You went to DePaul. I’m guessing they told you everything you ever needed to know about doing PR for fashion companies.
(Laughs.) I got a C on one of my papers from my final class in communications because I wrote in my paper that I don’t feel that school actually prepares you for a real job…
What has Kelly taught you that was most valuable?

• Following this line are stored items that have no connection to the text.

import Mathlib.Analysis.MellinTransform
import Mathlib.NumberTheory.Harmonic.ZetaAsymp
import Mathlib.Analysis.PSeries
import Mathlib.MeasureTheory.Function.Floor
import Mathlib.MeasureTheory.Function.LpSeminorm.CompareExp
import Mathlib.MeasureTheory.Function.LpSeminorm.SMul
import Mathlib.MeasureTheory.Function.L2Space
import Mathlib.Analysis.SpecialFunctions.ImproperIntegrals
import Literature.NumberTheory.LFunctions.GeneralizedRH
import Literature.NumberTheory.LFunctions.RHClassicalEquivalents
import Literature.NumberTheory.LFunctions.ZetaFractionalPartIntegral
import HarnessLib

/-!
# The Nyman–Beurling–Báez-Duarte criterion: Mellin transforms of Beurling functions, the
elementary half (proved), and the deep half (named facts)

This file decomposes the named fact `Literature.NumberTheory.LFunctions.baezDuarte_iff` (rh.S27,
`Literature/NumberTheory/LFunctions/RHClassicalEquivalents.lean`): Báez-Duarte's Theorem 1.1,
"RH holds iff `χ = 𝟙_{(0,1]}` lies in the `L²(0,∞)`-closure of the span of the natural Beurling
functions `ρ_a(x) = {1/(ax)}`, `a ∈ ℕ`".

## Contents

* `beurlingRhoTrunc k` : the truncated Beurling function `𝟙_{(0,1]}(t)·{1/(kt)}` and its Mellin
  transform: convergence and holomorphy on `0 < re s` (`mellinConvergent_beurlingRhoTrunc`,
  `differentiableAt_mellin_beurlingRhoTrunc`), and the closed form
  `∫_0^1 {1/(kt)} t^{s-1} dt = 1/(k(s-1)) - k^{-s} ζ(s)/s` first for `1 < re s`
  (`mellin_beurlingRhoTrunc_eq_of_one_lt_re`, term-by-term integration) and then for `0 < re s`,
  `s ≠ 1` (`mellin_beurlingRhoTrunc_eq`, analytic continuation with Mathlib's entire
  `riemannZeta₁`); and Titchmarsh's (2.1.5) itself, `∫_0^∞ {1/t} t^{s-1} dt = -ζ(s)/s` for
  `0 < re s < 1` (`mellin_fract_one_div_eq`). PROVED. (The sibling file
  `ZetaFractionalPartIntegral.lean` proves Titchmarsh (2.1.4) for `fractIntegral s =
  ∫_1^∞ {x}x^{-s-1} dx`; comparing closed forms gives the bridge
  `mellin_beurlingRhoTrunc_one_eq_fractIntegral : mellin (beurlingRhoTrunc 1) s = fractIntegral s`
  for `0 < re s`, `s ≠ 1`.)
* `memLp_two_fract_one_div` : the Beurling functions `{1/(kx)}`, `k ≥ 1`, lie in `L²((0,∞))`. PROVED.
* `riemannHypothesis_of_beurling_closure` : the "if" half of Theorem 1.1 (closure ⇒ RH),
  PROVED: if `ζ(s₀) = 0` with `1/2 < re s₀ < 1` and `‖χ - f‖₂ < ε` with `f = Σ c_k ρ_k`, then on
  `(1,∞)` one has `f = C/x` with `C = Σ c_k/k`, so `|C| ≤ ε`; pairing `χ - f` with
  `x^{s₀-1} ∈ L²(0,1)` gives `|1/s₀ - C/(s₀-1)| ≤ ε‖x^{s₀-1}‖₂` (Cauchy–Schwarz and the Mellin
  formula above); `ε → 0` forces `1/s₀ = 0`. Zeros with `re s₀ < 1/2` are excluded by the
  functional equation (`Literature.NumberTheory.LFunctions.quasiRiemannHypothesis_one_half_iff_holds`).
* `baezDuarte_onlyIf` : the deep "only if" half (RH ⇒ closure), NAMED FACT
  [BaezDuarte2003, Thm. 1.1, proof §2.2], together with its two printed inputs
  `baezDuarte_moebiusSum_approx` (Lemma 2.1 = Balazard–Saias, *Notes 1*, Lemme 2) and
  `baezDuarte_zetaRatio_bound` (Lemma 2.2). Not yet discharged: the proof also needs the
  Mellin–Plancherel isometry `L²(0,∞) → L²(re s = 1/2)` (no `L²`-Mellin transform in Mathlib yet)
  and "RH ⇒ Lindelöf" at abscissa `1/2 - ε`.
* `baezDuarte_iff_of_onlyIf` : assembly, `baezDuarte_onlyIf → baezDuarte_iff`.
* `forall_riemannZeta_ne_zero_iff_quasiRiemannHypothesis` : the zero-free hypothesis of Lemma 2.1
  is `Literature.QuasiRiemannHypothesis α`. PROVED.
* `zeta_isBigO_rpow_of_riemannHypothesis`, `zeta_inv_isBigO_rpow_of_riemannHypothesis`,
  `lindelofHypothesis_of_riemannHypothesis` : Littlewood's conditional bounds `ζ(s), 1/ζ(s) =
  O(t^ε)` for `σ > 1/2` and RH ⇒ LH (Titchmarsh §14.2, (14.2.5)–(14.2.6)), NAMED FACTS — the
  remaining printed inputs of §2.2 ("Lindelöf at abscissa `1/2 - ε`" = (14.2.5) at `1/2 + ε` plus
  Lemma 2.2; Littlewood's `∑ μ(a)a^{-s} → 1/ζ(s)`, Titchmarsh Thm. 14.25 (A), is subsumed by
  Lemma 2.1).

## References

* L. Báez-Duarte, *A strengthening of the Nyman–Beurling criterion for the Riemann hypothesis*,
  Atti Accad. Naz. Lincei Rend. Lincei (9) Mat. Appl. 14 (2003), 5–11 (arXiv:math/0202141),
  Thm. 1.1, Lemma 2.1, Lemma 2.2, §2.2.
* M. Balazard, E. Saias, *Notes sur la fonction ζ de Riemann, 1*, Adv. Math. 139 (1998),
  310–321, Lemme 2.
* A. Beurling, *A closure problem related to the Riemann zeta-function*, Proc. Nat. Acad. Sci.
  41 (1955), 312–314.
* E. C. Titchmarsh, *The Theory of the Riemann Zeta-Function*, 2nd ed. (Heath-Brown), OUP 1986,
  §2.1, eq. (2.1.5), p. 14; §14.2, Thm. 14.2 and (14.2.5)–(14.2.6).
-/

noncomputable section
/-- ★ **Programs for the shifted dilation** (length-aware, explicit budget): an ABP of width `S`
and length `L` for `g` with `deg g ≤ D` yields an ABP of width `(D+1) · (D + 2 + S · (m + D + 1)) + 2`
and length `L + 4` for `dil_m g = ∑_c z^c · rename succ (g_{m+c})` — label `z^c` (degree `≤ D`, one
variable) in series with the re-indexed homogeneous-component program for `g_{m+c}`
(`m + c ≤ m + D`, width `S · (m + D + 1)`, same length), the `D + 1` branches in parallel (the
pattern of `UABPComputesLen.aeval_phi`; p1's `UABPComputes.dilShift` is the one-parameter `s^7`
form). [cite: DuttaDwivediSaxena2022, §3 proof of Thm. 3.2, "Divide and derive" + Lemma 2.6 (homogeneous parts of ABPs) (full version p0028 L758–763; p0018 L481–498)] -/
theorem UABPComputesLen.dilShift {S L D : ℕ} {g : MvPolynomial (Fin n) F}
    (hg : UABPComputesLen S L g) (hD : g.totalDegree ≤ D) (m : ℕ) :
    UABPComputesLen ((D + 1) * (D + 2 + S * (m + D + 1)) + 2) (L + 4)
      (∑ c ∈ Finset.range (g.totalDegree + 1), (X 0 : MvPolynomial (Fin (n + 1)) F) ^ c *
        MvPolynomial.rename Fin.succ (MvPolynomial.homogeneousComponent (m + c) g)) := by
  classical
  rw [← dilShift_sum_eq_of_lt g m (N := D + 1) (by omega),
    Finset.sum_range (fun c => (X 0 : MvPolynomial (Fin (n + 1)) F) ^ c *
      MvPolynomial.rename Fin.succ (MvPolynomial.homogeneousComponent (m + c) g))]
  have hterm : ∀ k : Fin (D + 1), UABPComputesLen (D + 2 + S * (m + D + 1)) (1 + L + 1)
      ((X 0 : MvPolynomial (Fin (n + 1)) F) ^ (k : ℕ) *
        MvPolynomial.rename Fin.succ (MvPolynomial.homogeneousComponent (m + k) g)) := fun k => by
    have hk : m + (k : ℕ) ≤ m + D := by have := k.isLt; omega
    refine (UABPComputesLen.of_label (S := D + 2) (by omega) _ ?_ ?_).mul
      ((hg.homogeneousComponent hk).rename Fin.succ)
    · exact (Finset.card_le_card (vars_pow _ _)).trans (card_vars_X_le_one' (R := F) _)
    · have := totalDegree_X_pow_le' (R := F) (σ := Fin (n + 1)) 0 (k : ℕ)
      have hk' := k.isLt
      omega
  have h := UABPComputesLen.sum _ hterm
  rw [Fintype.card_fin, show 1 + L + 1 + 2 = L + 4 from by omega] at h
  exact h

Literally I say, “I graduated from The School of Cutrone.” I feel like the most valuable lesson has been details details details, always go above and beyond, there has to be a level of work and paying attention to the details and actually caring about what you’re doing. That’s one thing. To know how to take a phone message. That’s very valuable one. When you’re speaking to people, always be respectful. We work in customer service. Even if they’re wrong, they’re right. That’s a big thing she’s taught me. There’s a time and place to be serious and to be actually authoritative, and you have to know when to take it out and when not to. Work hard and be nice, and it’ll pay off. Relationships are key, personal and professional.
You guys seem to have fun. What do you joke about in the office?
Emily and I sit across from each other. If anyone watches, we have a language that’s actually not a language. It’s eyes. We make faces at each other, and we have a thing called the PFN, the Psychic Friend Network. We don’t have to say anything, but we’ll already start doing this same thing. We’ve shown up to the office wearing the same exact thing. We’ll text each other “PFN” randomly when something happens, like when she says something, and I’m writing it down already. When you spend so much time with people, it’s good to be friends or else you’re going to kill each other during fashion week.
Kelly will start blasting music. It’ll be random, like Iggy Azalea will randomly happen, and then it will be Van Morrison. There was a whole speaker battle at fashion week. She had her speakers going and Emily and I were blasting hip-hop. [Music]’s another part of our company. We’ll be offering music festival coverage, building out content that’s original. We have friends that work in the music industry so we have direct access to artists, and celebrity dressing for shows.